WORK ORDER: In the entries below, the lines from the one with "rwa [Real.sq_sqrt h0] at h7" through the one with "obtain ⟨hI, hW, hlast, hC⟩ := hvalid i hi" are to be copied exactly; both ends count.

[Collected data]
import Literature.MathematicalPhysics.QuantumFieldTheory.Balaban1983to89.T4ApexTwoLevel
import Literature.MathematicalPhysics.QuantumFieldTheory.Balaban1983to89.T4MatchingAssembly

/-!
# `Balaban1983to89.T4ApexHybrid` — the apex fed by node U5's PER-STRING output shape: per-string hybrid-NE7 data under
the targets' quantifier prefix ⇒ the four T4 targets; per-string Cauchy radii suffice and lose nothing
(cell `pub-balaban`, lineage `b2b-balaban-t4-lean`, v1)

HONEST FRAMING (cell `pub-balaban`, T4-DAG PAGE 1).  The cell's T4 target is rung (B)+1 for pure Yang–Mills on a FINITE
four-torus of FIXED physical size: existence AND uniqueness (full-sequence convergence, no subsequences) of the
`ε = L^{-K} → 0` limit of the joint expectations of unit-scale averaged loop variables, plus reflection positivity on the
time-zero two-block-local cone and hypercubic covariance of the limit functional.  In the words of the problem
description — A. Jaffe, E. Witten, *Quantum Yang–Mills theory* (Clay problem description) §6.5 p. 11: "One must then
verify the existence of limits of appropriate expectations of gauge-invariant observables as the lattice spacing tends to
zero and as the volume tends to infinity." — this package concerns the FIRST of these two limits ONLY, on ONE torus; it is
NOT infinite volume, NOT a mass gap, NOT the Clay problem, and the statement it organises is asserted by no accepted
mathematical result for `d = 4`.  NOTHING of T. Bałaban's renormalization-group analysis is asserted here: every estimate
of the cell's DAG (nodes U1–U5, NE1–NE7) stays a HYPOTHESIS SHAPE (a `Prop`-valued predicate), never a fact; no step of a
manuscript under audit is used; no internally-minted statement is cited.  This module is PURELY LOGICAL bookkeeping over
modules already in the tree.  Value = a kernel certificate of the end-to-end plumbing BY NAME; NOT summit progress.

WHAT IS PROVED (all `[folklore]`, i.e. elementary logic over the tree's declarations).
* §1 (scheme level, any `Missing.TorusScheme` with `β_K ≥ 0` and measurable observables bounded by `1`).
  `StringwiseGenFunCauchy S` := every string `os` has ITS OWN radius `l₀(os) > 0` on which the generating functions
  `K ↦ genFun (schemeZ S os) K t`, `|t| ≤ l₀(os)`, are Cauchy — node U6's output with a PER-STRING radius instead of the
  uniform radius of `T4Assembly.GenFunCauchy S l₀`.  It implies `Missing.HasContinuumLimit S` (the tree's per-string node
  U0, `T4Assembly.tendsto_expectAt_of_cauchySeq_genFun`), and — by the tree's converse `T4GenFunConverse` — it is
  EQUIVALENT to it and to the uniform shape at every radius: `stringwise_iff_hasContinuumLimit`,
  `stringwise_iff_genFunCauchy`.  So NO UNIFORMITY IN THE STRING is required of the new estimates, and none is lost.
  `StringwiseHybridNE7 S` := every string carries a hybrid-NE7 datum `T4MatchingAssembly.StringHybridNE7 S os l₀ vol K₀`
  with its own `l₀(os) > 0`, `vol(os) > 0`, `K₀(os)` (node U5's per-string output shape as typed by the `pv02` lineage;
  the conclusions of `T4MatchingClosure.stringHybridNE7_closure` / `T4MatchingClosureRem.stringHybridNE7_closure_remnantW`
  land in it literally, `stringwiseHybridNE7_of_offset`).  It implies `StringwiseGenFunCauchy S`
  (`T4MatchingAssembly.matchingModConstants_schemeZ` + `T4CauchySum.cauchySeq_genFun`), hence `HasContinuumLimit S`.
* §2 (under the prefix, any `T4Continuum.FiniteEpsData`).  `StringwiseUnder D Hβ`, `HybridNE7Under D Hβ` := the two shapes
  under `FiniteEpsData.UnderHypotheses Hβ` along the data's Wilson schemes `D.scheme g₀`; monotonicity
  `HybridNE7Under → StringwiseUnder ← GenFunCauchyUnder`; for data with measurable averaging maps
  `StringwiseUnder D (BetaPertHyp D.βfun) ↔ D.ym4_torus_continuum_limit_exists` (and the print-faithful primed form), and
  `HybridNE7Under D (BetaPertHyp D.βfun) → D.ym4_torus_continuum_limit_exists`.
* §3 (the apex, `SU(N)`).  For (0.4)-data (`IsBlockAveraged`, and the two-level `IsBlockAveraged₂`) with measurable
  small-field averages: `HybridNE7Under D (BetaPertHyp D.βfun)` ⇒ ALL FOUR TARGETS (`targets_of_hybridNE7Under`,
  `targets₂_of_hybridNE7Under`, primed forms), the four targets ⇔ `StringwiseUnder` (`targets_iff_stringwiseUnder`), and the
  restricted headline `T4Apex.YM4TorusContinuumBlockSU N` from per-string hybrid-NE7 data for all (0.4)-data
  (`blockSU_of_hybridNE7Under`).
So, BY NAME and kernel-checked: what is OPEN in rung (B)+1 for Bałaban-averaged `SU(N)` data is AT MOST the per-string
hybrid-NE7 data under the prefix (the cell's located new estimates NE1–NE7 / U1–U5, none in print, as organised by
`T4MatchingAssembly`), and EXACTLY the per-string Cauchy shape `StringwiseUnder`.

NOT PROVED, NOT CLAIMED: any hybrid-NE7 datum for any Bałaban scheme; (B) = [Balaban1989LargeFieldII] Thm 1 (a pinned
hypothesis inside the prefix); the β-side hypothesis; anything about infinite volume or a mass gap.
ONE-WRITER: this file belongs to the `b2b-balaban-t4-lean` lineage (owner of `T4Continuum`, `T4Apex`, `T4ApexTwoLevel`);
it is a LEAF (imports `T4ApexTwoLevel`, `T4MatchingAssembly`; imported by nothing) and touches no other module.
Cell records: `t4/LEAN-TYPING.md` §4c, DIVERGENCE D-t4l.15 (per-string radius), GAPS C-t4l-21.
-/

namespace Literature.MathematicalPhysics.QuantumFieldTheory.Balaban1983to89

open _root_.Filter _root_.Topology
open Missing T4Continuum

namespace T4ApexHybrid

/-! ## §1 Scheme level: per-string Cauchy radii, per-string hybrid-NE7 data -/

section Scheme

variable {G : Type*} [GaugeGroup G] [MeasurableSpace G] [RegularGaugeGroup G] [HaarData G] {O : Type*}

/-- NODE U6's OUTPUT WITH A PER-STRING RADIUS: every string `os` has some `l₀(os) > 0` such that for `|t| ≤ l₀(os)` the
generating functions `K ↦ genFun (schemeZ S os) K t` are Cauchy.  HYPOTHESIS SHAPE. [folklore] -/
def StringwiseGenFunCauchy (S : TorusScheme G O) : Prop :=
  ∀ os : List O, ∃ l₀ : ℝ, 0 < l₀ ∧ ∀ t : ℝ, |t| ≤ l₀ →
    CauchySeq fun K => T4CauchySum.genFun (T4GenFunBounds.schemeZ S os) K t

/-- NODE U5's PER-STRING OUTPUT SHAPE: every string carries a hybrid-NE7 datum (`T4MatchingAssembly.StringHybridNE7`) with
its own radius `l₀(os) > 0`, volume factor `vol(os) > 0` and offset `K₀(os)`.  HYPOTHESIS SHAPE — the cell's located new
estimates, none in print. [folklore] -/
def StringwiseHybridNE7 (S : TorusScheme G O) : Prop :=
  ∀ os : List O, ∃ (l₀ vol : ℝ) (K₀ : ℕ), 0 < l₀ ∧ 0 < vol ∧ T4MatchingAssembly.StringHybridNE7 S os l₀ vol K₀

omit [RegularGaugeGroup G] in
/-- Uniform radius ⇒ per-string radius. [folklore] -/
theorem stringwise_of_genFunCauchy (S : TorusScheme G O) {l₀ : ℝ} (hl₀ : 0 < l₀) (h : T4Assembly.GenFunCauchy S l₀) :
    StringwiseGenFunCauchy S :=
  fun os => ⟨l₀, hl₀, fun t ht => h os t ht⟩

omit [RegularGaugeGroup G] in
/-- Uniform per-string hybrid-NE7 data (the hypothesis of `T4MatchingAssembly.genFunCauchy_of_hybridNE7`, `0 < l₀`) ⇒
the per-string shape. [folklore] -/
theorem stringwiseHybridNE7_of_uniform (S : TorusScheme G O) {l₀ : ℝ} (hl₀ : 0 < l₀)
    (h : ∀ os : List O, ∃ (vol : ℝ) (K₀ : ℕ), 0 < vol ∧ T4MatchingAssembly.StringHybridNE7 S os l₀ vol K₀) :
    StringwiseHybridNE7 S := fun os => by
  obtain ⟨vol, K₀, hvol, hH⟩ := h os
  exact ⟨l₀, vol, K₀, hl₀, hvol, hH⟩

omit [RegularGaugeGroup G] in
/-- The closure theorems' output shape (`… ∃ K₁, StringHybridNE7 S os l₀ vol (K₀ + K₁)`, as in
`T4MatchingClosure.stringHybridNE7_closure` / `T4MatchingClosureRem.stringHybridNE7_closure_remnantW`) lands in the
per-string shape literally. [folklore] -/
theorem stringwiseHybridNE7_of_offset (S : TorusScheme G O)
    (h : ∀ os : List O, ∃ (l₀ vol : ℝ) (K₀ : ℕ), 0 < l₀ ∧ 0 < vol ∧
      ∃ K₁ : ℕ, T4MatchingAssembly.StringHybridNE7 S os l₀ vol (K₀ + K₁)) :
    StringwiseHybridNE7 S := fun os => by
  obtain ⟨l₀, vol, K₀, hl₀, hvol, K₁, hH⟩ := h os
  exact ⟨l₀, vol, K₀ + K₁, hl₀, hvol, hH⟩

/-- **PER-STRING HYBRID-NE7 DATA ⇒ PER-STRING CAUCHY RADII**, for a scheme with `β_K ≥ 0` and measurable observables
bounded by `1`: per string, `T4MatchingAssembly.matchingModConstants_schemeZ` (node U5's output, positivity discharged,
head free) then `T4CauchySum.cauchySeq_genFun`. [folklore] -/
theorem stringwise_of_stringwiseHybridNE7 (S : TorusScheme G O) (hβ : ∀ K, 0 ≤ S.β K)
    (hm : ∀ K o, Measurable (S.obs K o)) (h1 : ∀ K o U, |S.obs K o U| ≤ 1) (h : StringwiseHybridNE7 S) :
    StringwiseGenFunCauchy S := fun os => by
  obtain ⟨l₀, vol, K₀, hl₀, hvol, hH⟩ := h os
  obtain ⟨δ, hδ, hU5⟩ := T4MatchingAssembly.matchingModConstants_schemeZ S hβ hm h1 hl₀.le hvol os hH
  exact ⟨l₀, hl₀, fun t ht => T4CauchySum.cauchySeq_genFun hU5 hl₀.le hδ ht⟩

--

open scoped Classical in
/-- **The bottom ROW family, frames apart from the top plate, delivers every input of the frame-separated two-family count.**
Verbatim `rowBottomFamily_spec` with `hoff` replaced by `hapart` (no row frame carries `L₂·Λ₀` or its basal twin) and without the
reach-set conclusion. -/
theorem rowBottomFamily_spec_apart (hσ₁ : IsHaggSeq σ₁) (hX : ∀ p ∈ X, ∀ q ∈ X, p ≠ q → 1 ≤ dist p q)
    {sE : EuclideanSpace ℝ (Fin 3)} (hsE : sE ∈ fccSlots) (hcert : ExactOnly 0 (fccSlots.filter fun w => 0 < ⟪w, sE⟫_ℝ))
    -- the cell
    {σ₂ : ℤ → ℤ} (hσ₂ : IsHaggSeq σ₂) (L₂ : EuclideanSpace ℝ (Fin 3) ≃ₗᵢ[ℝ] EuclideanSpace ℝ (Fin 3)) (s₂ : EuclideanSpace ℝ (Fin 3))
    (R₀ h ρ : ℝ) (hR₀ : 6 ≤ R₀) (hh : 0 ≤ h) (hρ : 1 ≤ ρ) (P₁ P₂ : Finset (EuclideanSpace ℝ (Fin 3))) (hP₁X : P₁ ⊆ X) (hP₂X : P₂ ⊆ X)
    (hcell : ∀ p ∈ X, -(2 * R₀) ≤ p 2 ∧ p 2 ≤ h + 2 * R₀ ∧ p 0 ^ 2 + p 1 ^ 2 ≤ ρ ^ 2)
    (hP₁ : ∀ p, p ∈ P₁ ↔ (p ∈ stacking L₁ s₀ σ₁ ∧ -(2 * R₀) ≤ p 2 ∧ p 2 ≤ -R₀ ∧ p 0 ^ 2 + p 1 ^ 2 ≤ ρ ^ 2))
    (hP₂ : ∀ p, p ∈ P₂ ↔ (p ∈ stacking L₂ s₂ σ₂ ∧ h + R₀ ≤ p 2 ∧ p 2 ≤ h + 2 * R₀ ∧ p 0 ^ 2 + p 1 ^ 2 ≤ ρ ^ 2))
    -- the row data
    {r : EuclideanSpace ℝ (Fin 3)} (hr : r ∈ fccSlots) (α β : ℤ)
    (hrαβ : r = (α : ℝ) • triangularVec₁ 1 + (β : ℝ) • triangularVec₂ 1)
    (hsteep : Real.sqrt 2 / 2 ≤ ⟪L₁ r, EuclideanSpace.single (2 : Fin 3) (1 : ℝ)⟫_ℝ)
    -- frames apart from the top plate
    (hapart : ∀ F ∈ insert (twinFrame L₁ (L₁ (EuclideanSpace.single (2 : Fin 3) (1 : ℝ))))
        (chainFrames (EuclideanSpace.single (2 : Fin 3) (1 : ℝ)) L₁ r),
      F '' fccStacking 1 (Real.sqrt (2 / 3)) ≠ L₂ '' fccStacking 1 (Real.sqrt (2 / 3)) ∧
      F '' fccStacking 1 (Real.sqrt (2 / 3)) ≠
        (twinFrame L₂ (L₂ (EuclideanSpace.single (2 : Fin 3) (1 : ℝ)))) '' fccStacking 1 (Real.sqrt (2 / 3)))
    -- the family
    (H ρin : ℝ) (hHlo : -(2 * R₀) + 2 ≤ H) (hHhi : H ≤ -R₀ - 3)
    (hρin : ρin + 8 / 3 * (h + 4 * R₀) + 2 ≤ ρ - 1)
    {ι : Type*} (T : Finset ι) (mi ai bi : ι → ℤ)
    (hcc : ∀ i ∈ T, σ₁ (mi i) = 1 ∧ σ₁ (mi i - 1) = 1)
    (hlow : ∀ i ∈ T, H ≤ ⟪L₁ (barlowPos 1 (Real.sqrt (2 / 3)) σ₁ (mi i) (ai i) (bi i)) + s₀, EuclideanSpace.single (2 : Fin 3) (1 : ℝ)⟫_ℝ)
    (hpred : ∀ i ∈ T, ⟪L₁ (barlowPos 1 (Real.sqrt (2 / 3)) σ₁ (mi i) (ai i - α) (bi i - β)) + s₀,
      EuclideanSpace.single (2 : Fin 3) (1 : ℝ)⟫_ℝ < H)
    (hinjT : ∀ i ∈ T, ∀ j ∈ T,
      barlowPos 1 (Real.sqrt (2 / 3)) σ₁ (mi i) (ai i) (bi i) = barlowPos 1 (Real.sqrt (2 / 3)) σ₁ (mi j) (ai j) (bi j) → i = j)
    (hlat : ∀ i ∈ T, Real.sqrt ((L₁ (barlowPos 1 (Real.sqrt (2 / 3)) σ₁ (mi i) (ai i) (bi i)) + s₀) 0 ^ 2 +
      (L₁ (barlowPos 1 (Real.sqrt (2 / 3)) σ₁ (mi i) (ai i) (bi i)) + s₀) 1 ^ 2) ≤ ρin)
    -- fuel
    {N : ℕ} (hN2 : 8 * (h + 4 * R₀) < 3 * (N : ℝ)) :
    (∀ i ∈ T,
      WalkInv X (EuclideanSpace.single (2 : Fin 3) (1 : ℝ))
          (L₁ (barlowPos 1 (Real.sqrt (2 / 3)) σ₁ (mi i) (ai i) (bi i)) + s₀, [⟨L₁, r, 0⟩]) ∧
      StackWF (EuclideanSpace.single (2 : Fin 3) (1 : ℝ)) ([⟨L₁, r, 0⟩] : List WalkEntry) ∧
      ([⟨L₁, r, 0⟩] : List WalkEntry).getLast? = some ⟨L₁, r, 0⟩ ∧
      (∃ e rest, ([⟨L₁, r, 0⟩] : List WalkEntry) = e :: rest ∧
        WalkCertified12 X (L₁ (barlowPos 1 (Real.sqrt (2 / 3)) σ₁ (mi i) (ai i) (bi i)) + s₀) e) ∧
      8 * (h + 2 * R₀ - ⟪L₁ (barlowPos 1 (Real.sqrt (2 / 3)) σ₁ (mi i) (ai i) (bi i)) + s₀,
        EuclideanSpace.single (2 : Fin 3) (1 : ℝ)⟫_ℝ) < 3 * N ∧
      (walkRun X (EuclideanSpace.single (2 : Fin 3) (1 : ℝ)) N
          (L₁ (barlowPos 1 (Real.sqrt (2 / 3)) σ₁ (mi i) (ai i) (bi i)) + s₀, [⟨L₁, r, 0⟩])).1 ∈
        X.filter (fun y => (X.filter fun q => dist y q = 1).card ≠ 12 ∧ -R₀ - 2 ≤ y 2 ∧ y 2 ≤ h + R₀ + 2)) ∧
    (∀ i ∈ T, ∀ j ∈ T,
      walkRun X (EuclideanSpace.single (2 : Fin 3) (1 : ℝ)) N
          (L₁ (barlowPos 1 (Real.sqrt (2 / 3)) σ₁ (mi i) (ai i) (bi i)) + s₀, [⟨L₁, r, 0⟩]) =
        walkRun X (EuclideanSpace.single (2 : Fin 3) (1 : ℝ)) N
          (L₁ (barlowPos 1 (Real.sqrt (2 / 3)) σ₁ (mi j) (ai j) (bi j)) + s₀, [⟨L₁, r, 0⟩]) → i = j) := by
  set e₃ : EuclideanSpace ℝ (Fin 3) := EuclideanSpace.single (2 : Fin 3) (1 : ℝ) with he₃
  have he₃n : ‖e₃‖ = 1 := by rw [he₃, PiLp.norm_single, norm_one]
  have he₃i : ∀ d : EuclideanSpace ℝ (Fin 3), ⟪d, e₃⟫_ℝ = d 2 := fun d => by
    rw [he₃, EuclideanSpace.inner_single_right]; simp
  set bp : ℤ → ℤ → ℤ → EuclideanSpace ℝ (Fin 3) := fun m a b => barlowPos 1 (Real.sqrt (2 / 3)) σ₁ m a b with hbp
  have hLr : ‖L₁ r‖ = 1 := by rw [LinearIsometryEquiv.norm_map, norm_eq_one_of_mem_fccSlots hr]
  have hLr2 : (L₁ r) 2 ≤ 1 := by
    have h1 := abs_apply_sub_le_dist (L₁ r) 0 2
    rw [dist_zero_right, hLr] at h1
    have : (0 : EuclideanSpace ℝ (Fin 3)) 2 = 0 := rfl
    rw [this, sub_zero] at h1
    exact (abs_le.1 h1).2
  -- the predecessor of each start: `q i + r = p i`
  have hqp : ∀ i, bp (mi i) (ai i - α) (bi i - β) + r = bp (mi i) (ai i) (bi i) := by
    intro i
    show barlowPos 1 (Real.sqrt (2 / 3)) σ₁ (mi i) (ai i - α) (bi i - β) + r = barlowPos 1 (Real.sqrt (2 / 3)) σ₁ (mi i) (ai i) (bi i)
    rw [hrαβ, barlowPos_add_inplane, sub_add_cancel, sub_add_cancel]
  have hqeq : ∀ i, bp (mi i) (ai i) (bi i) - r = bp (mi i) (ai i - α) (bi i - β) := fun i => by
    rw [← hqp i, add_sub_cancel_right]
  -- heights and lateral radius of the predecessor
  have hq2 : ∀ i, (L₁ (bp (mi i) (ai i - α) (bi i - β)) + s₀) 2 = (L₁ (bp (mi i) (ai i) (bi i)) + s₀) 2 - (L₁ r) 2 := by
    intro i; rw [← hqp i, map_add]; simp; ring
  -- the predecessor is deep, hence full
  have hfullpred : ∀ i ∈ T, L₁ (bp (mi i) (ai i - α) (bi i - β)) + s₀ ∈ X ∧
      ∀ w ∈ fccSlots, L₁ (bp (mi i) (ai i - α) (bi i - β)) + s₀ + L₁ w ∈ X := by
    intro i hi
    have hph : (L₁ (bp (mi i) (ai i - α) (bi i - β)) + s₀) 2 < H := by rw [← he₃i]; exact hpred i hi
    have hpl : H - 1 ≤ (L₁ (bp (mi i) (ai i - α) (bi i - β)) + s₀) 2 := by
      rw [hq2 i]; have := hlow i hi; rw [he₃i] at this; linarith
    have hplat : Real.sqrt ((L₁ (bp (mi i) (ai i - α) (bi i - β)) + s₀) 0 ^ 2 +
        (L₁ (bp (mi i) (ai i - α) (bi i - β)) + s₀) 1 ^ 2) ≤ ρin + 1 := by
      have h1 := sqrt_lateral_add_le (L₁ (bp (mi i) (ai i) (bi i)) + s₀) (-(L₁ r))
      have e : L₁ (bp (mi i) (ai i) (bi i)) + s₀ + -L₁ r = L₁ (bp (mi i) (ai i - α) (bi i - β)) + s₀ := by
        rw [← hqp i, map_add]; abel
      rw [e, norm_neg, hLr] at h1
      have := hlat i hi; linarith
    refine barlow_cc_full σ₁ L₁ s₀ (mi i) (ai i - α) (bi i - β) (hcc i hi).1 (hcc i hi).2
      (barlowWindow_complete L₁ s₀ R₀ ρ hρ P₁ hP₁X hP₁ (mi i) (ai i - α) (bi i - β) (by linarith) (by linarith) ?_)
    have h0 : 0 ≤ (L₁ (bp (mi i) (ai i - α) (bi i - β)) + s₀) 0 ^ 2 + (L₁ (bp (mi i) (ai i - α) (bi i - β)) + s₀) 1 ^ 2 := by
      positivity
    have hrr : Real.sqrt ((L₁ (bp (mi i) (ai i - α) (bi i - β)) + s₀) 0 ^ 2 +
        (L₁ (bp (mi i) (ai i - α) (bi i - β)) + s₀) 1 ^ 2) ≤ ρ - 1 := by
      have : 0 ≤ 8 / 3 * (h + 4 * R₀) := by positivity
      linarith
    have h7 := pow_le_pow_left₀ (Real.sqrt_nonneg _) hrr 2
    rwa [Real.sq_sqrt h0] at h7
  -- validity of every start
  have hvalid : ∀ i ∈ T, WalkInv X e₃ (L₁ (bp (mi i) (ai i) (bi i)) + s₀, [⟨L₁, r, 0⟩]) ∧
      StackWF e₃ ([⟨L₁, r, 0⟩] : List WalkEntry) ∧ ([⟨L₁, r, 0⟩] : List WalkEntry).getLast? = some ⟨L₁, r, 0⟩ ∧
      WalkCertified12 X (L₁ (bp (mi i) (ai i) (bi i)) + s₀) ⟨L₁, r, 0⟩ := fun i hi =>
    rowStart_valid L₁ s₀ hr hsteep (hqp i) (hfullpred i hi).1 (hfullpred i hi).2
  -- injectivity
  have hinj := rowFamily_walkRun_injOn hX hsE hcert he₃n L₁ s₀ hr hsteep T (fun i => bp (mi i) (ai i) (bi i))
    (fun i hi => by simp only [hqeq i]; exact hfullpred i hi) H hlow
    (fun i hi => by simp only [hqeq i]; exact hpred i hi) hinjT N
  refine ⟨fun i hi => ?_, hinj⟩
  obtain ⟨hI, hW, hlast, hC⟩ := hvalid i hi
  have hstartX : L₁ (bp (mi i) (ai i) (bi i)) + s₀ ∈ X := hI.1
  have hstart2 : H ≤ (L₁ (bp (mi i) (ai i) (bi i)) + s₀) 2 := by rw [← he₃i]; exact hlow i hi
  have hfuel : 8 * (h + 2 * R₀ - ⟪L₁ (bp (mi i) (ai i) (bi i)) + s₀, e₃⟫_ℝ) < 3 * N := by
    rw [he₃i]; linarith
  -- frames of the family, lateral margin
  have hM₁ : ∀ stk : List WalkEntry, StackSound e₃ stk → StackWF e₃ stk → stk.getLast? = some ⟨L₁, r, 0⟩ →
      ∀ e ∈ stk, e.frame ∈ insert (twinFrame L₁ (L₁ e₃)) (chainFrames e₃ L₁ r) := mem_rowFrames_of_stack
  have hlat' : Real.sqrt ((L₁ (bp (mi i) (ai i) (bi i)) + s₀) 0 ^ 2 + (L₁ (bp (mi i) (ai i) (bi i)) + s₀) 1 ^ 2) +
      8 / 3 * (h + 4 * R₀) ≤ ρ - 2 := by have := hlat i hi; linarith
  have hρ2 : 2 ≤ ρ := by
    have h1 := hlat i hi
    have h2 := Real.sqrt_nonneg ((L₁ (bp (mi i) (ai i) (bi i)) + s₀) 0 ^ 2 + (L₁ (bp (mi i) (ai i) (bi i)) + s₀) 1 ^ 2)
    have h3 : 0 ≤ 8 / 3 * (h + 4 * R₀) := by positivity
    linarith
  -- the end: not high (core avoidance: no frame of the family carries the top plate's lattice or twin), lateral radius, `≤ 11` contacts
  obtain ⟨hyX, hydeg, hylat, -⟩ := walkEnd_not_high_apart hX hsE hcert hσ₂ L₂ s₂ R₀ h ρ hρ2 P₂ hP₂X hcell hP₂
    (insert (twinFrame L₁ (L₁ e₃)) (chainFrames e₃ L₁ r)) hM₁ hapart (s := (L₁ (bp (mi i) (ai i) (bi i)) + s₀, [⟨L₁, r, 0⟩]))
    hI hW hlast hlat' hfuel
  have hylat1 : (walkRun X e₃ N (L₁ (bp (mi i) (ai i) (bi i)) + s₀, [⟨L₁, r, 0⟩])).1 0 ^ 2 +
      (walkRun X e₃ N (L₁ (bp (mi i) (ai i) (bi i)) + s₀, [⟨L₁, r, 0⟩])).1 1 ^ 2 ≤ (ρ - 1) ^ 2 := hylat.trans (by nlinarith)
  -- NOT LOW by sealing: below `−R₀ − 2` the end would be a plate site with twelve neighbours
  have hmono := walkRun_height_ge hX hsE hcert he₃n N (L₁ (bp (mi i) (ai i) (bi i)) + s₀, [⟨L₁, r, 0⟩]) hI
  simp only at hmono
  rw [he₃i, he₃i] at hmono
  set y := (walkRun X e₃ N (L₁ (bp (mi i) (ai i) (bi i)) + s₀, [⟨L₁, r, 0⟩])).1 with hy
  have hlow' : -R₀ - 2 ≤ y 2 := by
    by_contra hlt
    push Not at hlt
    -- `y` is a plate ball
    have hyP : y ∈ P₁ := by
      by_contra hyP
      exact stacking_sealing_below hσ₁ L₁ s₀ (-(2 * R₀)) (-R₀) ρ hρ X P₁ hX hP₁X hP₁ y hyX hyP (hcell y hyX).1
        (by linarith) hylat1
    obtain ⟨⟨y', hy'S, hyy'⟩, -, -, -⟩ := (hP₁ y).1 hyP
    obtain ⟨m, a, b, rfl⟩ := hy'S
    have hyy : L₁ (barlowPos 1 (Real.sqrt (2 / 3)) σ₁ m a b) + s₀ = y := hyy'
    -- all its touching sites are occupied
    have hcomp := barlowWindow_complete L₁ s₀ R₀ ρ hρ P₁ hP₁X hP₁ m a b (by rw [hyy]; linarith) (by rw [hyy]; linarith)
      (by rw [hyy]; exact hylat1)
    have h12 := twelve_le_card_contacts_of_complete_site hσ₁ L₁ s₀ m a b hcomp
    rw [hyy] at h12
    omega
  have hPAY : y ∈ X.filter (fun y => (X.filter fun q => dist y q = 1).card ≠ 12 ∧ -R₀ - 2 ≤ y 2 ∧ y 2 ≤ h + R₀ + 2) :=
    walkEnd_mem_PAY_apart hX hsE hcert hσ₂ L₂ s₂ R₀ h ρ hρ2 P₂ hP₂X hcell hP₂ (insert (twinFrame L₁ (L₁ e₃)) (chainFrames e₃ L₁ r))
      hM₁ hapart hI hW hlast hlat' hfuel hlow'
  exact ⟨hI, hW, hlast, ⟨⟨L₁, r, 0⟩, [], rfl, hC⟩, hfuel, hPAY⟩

ANSWER FOR THIS EXERCISE:
    rwa [Real.sq_sqrt h0] at h7
  -- validity of every start
  have hvalid : ∀ i ∈ T, WalkInv X e₃ (L₁ (bp (mi i) (ai i) (bi i)) + s₀, [⟨L₁, r, 0⟩]) ∧
      StackWF e₃ ([⟨L₁, r, 0⟩] : List WalkEntry) ∧ ([⟨L₁, r, 0⟩] : List WalkEntry).getLast? = some ⟨L₁, r, 0⟩ ∧
      WalkCertified12 X (L₁ (bp (mi i) (ai i) (bi i)) + s₀) ⟨L₁, r, 0⟩ := fun i hi =>
    rowStart_valid L₁ s₀ hr hsteep (hqp i) (hfullpred i hi).1 (hfullpred i hi).2
  -- injectivity
  have hinj := rowFamily_walkRun_injOn hX hsE hcert he₃n L₁ s₀ hr hsteep T (fun i => bp (mi i) (ai i) (bi i))
    (fun i hi => by simp only [hqeq i]; exact hfullpred i hi) H hlow
    (fun i hi => by simp only [hqeq i]; exact hpred i hi) hinjT N
  refine ⟨fun i hi => ?_, hinj⟩
  obtain ⟨hI, hW, hlast, hC⟩ := hvalid i hi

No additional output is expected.